Podcast #1: I've been having good luck recently listening to my Radio 4 Today program podcasts on the train in to work. Yesterday morning I caught the interview with Naomi Klein, author of the new book The Shock Doctrine: The Rise of Disaster Capitalism. This essay from The Nation back in April 2005 seems to offer a nice slice of the book -- although the book itself apparently also uses the debacle of post-Katrina reconstruction as an example.
The criticism I heard about her approach was that it seemed heavily American in focus... which is to say that what she may be trying to chart as a several-decade phenomenon may be a peculiarly Bush-fils era that Ms. Klein may be trying to extrapolate too hard onto the rest of the world.
While I have yet to read the book it seems to be similar in angle as David Rieff's A Bed for the Night: Humanitarianism in Crisis. Rieff's principle tenet is that humanitarian organizations are themselves a sign of failure -- largely a failure of governmental organizations whether individually or in concert to contain and respond to crises of whatever forms.

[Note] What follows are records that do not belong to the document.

import Mathlib
import Summits.Ventures.PercRepro2.TypedReduce5U
import Summits.Ventures.PercRepro2.TypedSeparatedAll

/-!
# The typed reduction calculus over the base «|F| ≤ 5, or a root untouched, or separated»
(blind cell PercRepro2, night-3 g5, 2026-08-25; `proofs/NIGHT3-CERT.md` §14.11)

`RedM5S := RedMGen Base5S` with `Base5S = |F| ≤ 5 ∨ C_z(a₁) untouched ∨ C_z(a₂) untouched ∨
a₁ ↮ a₂ in z ∪ F`: the rules of `RedM` over every base instance the cell now holds in the
kernel — the |F| ≤ 5 rung (`FiveTypedAll`), the root-untouched vanishing (`TypedUntouched`) and
the separated class (`TypedSeparatedAll`).  `typedCount_nonneg_of_redM5S` is row 2′TRI on the
class, `redM5S_of_redM5U` the inclusion, `Gc_nonneg_of_redM5S` / `ZDelta_of_redM5S` the weighted
corollaries.  What is left of the row is exactly the residual class of sub-claim S4: connected
roots, ≥ 6 typed edges after the rules, all four of `a₁, a₂, o, b` touched.
-/

namespace Summit.Ventures.PercRepro2

open UnionCluster

namespace CovForm

namespace TypedRed

open Contract

section RedM5S

variable {V : Type*} {E : Type*} [DecidableEq V] [Fintype E] [DecidableEq E]

/-- The base of `RedM5S`: at most five typed edges, or a pinned root cluster untouched, or the
roots separated in `z ∪ F`. -/
def Base5S (ends : E → Sym2 V) (_o a₁ a₂ _a₃ _b : V) (F : Finset E) (z : Config E)
    (_τ : E → ℕ) : Prop :=
  F.card ≤ 5 ∨ Untouched.UntouchedBy ends F z a₁ ∨ Untouched.UntouchedBy ends F z a₂ ∨
    Separated.Sep ends a₁ a₂ F z

/-- **The reducible class with base `|F| ≤ 5 ∨ root untouched ∨ separated`.** -/
abbrev RedM5S : (E → Sym2 V) → V → V → V → V → V → Finset E → Config E → (E → ℕ) → Prop :=
  RedMGen Base5S

variable {R : Type*} [Field R] [LinearOrder R] [IsStrictOrderedRing R]

omit [DecidableEq V] in
/-- The typed count is nonnegative on the base `Base5S`. -/
theorem typedCount_nonneg_of_base5S (ends : E → Sym2 V) (o a₁ a₂ a₃ b : V) (F : Finset E)
    (z : Config E) (τ : E → ℕ) (hB : Base5S ends o a₁ a₂ a₃ b F z τ)
    (hτ : ∀ e ∈ F, τ e = 1 ∨ τ e = 2) :
    0 ≤ typedCount F z τ (K3 ends o a₁ a₂ a₃ b : Config E → Config E → Config E → R) := by
  rcases hB with h5 | h1 | h2 | hs
  · exact TwoTyped.typedCount_nonneg_of_card_le_five' ends o a₁ a₂ a₃ b F h5 z τ hτ
  · rw [Untouched.typedCount_eq_zero_of_untouched_a1 ends o a₁ a₂ a₃ b F z τ hτ h1]
  · rw [Untouched.typedCount_eq_zero_of_untouched_a2 ends o a₁ a₂ a₃ b F z τ hτ h2]
  · exact Separated.typedCount_nonneg_of_separated ends o a₁ a₂ a₃ b F z τ hτ hs

/-- **Row 2′TRI on `RedM5S`.** -/
theorem typedCount_nonneg_of_redM5S {ends : E → Sym2 V} {o a₁ a₂ a₃ b : V} {F : Finset E}
    {z : Config E} {τ : E → ℕ} (h : RedM5S ends o a₁ a₂ a₃ b F z τ)
    (hτ : ∀ e ∈ F, τ e = 1 ∨ τ e = 2) :
    0 ≤ typedCount F z τ (K3 ends o a₁ a₂ a₃ b : Config E → Config E → Config E → R) :=
  typedCount_nonneg_of_redMGen (fun ends o a₁ a₂ a₃ b F z τ hB hτ =>
    typedCount_nonneg_of_base5S ends o a₁ a₂ a₃ b F z τ hB hτ) h hτ

omit [Fintype E] in
/-- `RedM5U ⊆ RedM5S`. -/
theorem redM5S_of_redM5U {ends : E → Sym2 V} {o a₁ a₂ a₃ b : V} {F : Finset E} {z : Config E}
    {τ : E → ℕ} (h : RedM5U ends o a₁ a₂ a₃ b F z τ) : RedM5S ends o a₁ a₂ a₃ b F z τ := by
  induction h with
  | base ends o a₁ a₂ a₃ b F z τ hF =>
    refine RedMGen.base ends o a₁ a₂ a₃ b F z τ ?_
    rcases hF with h5 | h1 | h2
    · exact Or.inl h5
    · exact Or.inr (Or.inl h1)
    · exact Or.inr (Or.inr (Or.inl h2))
  | @contract ends o a₁ a₂ a₃ b F z τ g u v hg hgF hz _ ih =>
    exact RedMGen.contract ends o a₁ a₂ a₃ b F z τ hg hgF hz ih
  | @rootPair ends o a₁ a₂ a₃ b F z τ f hf hfF =>
    exact RedMGen.rootPair ends o a₁ a₂ a₃ b F z τ hf hfF
  | @loop ends o a₁ a₂ a₃ b F z τ f u hf hfF _ ih =>
    exact RedMGen.loop ends o a₁ a₂ a₃ b F z τ hf hfF ih
  | @leaf ends o a₁ a₂ a₃ b F z τ f l u hf hlu hlo hl1 hl2 hl3 hlb hfF hcl _ ih =>
    exact RedMGen.leaf ends o a₁ a₂ a₃ b F z τ hf hlu hlo hl1 hl2 hl3 hlb hfF hcl ih
  | @pendantB ends o a₁ a₂ a₃ b F z τ f u hf hbu hbo hb1 hb2 hb3 hfF hcl _ ih =>
    exact RedMGen.pendantB ends o a₁ a₂ a₃ b F z τ hf hbu hbo hb1 hb2 hb3 hfF hcl ih
  | @pendantO ends o a₁ a₂ a₃ b F z τ f u hf hou ho1 ho2 ho3 hob hfF hcl _ ih =>
    exact RedMGen.pendantO ends o a₁ a₂ a₃ b F z τ hf hou ho1 ho2 ho3 hob hfF hcl ih
  | @parallel ends o a₁ a₂ a₃ b F z τ e f hef hpar heF hfF _ _ _ ih1 ih2 ih3 =>
    exact RedMGen.parallel ends o a₁ a₂ a₃ b F z τ hef hpar heF hfF ih1 ih2 ih3
  | @series ends o a₁ a₂ a₃ b F z τ e f hef u w v he hf hwu hwv hwo hw1 hw2 hw3 hwb heF hfF hcl
      _ _ _ ih0 ih1 ih2 =>
    exact RedMGen.series ends o a₁ a₂ a₃ b F z τ hef he hf hwu hwv hwo hw1 hw2 hw3 hwb heF hfF
      hcl ih0 ih1 ih2

/-- **(HCOV) on weight vectors whose fractional edges reduce in `RedM5S`**. -/
theorem Gc_nonneg_of_redM5S (ends : E → Sym2 V) (o a₁ a₂ a₃ b : V) (p : E → R)
    (hp : IsProbVec p)
    (hred : ∀ G : Finset E, G ⊆ (Finset.univ.filter fun e => p e ≠ 0 ∧ p e ≠ 1) →
      ∀ (z : Config E) (σ : E → ℕ), (∀ e ∈ G, σ e = 1 ∨ σ e = 2) →
        RedM5S ends o a₁ a₂ a₃ b G z σ) :
    0 ≤ Gc p ends o a₁ a₂ a₃ b := by
  rw [hcov_cubic p ends o a₁ a₂ a₃ b (fun _ => 0)]
  refine TwoTyped.triSum_nonneg_of_typedCount_subset (K3 ends o a₁ a₂ a₃ b)
    (Finset.univ.filter fun e => p e ≠ 0 ∧ p e ≠ 1) ?_ p (fun e => ⟨hp.nonneg e, hp.le_one e⟩) ?_ ∅
    (Finset.empty_subset _) (fun _ => 0) (fun e he => absurd he (Finset.notMem_empty e))
  · intro G hG z σ hσ
    exact typedCount_nonneg_of_redM5S (hred G hG z σ hσ) hσ
  · intro e he
    simp only [Finset.mem_filter, Finset.mem_univ, true_and, not_and, not_not] at he
    by_cases h : p e = 0
    · exact Or.inl h
    · exact Or.inr (he h)

/-- **The crux of record (ZΔ) on weight vectors whose fractional edges reduce in `RedM5S`.** -/
theorem ZDelta_of_redM5S [Fintype V] (ends : E → Sym2 V) (o a₁ a₂ a₃ b : V) (p : E → R)
    (hp : IsProbVec p)
    (hred : ∀ G : Finset E, G ⊆ (Finset.univ.filter fun e => p e ≠ 0 ∧ p e ≠ 1) →
      ∀ (z : Config E) (σ : E → ℕ), (∀ e ∈ G, σ e = 1 ∨ σ e = 2) →
        RedM5S ends o a₁ a₂ a₃ b G z σ)
    (hord : prob p (connEvent ends a₁ b) ≤ prob p (connEvent ends a₂ b)) :
    ZDelta p ends o a₁ a₂ a₃ b :=
  ZDelta_of_HCov p hp ends hord (Gc_nonneg_of_redM5S ends o a₁ a₂ a₃ b p hp hred)

end RedM5S

end TypedRed

end CovForm

end Summit.Ventures.PercRepro2
import Summits.HodgeConjecture.HodgeConjecture.Theses.KuznetsovCYFactory
import Literature.AlgebraicGeometry.HodgeTheory.ComplexConjugationHolds

/-!
# Route KuznetsovCYFactory — `HodgeModels` (shared support item stmt-HodgeConjecture-1943), `KuznetsovCYFactory` copy

The support item `HodgeModels` — `∀ n X, Literature.AlgebraicGeometry.HodgeTheory.nonempty_hodgeModel n X`
(every smooth projective complex variety of dimension `n` has a Hodge model: Serre's
analytification, de Rham's theorem, the Hodge decomposition of the compact Kähler manifold `X^an`) —
is one ledger item (stmt-HodgeConjecture-1943) wanted with the identical statement by nine routes of
the summit.  This file records the one-line proof against the `KuznetsovCYFactory` copy of the decl, so that this
route's deciding theorem can be fed `HodgeModels` by name: the named fact is discharged in the
Literature library by `Literature.AlgebraicGeometry.HodgeTheory.nonempty_hodgeModel_holds`
(`HodgeTheory/ComplexConjugationHolds`, relying on nothing unproved).  Self-contained: it imports
only this route's thesis file (route files are never imported together).
-/

noncomputable section

namespace Summit.HodgeConjecture.HodgeConjecture.Theorems

/-- **Item stmt-HodgeConjecture-1943 (`HodgeModels`), `KuznetsovCYFactory` copy**: every smooth projective
complex variety has a Hodge model — `∀ n X, nonempty_hodgeModel n X` — by the Literature discharge
`nonempty_hodgeModel_holds` (Serre GAGA §2: analytification; de Rham; Voisin (2002) §6.1.3
Prop. 6.11: Hodge decomposition of compact Kähler manifolds).  The type is literally the route decl
`Summit.HodgeConjecture.HodgeConjecture.Theses.KuznetsovCYFactory.HodgeModels`.
[cite: SerreGAGA1956, §2 n°5 Prop. 2 and n°7 Prop. 6]
[cite: VoisinHodgeI2002, §3.3.2 and §6.1.3 Prop. 6.11] -/
theorem kuznetsovCYFactory_hodgeModels_proof :
    Summit.HodgeConjecture.HodgeConjecture.Theses.KuznetsovCYFactory.HodgeModels := by
  unfold Summit.HodgeConjecture.HodgeConjecture.Theses.KuznetsovCYFactory.HodgeModels
  exact fun n X ↦ Literature.AlgebraicGeometry.HodgeTheory.nonempty_hodgeModel_holds

end Summit.HodgeConjecture.HodgeConjecture.Theorems

end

Podcast #2: This morning's podcast focused on supermarket chain, Tesco's £25 million donation to the University of Manchester to establish a 'Sustainable Consumption Institute'. I'm a little surprised at how skeptical the interviewer on the 'Today' programme was in her questioning of the Tesco rep. (And I apologize for not remembering their respective names.) I will say that whatever-his-name-was was schlick as heck... he did a fine job of not responding to barbed and loaded questions and re-directing everything with some nice bits of rhetorical aikido.
But it seems, from reading more subsequently, that more folks than just Christian Aid think Tesco is manipulating the whole situation in a classic case of green-washing. I have a few questions. I haven't lived in Britain for long enough that I don't know if this analogy fully translates: but if I shop at Whole Foods already, does a £25 million donation to higher education make me switch from shopping there to Tesco (or Wal-Mart)? If I do shop occasionally at Tesco, do I just feel less guilty about it?
Now, Tesco is certainly not a 1% for the Planet business. And we can safely assume that £25 million is probably a drop in their corporate profit ocean, but that's still a sizeable donation for any institution of higher education to receive... and hey, if they invest it in a sustainable fashion, it's research that might otherwise not have been done.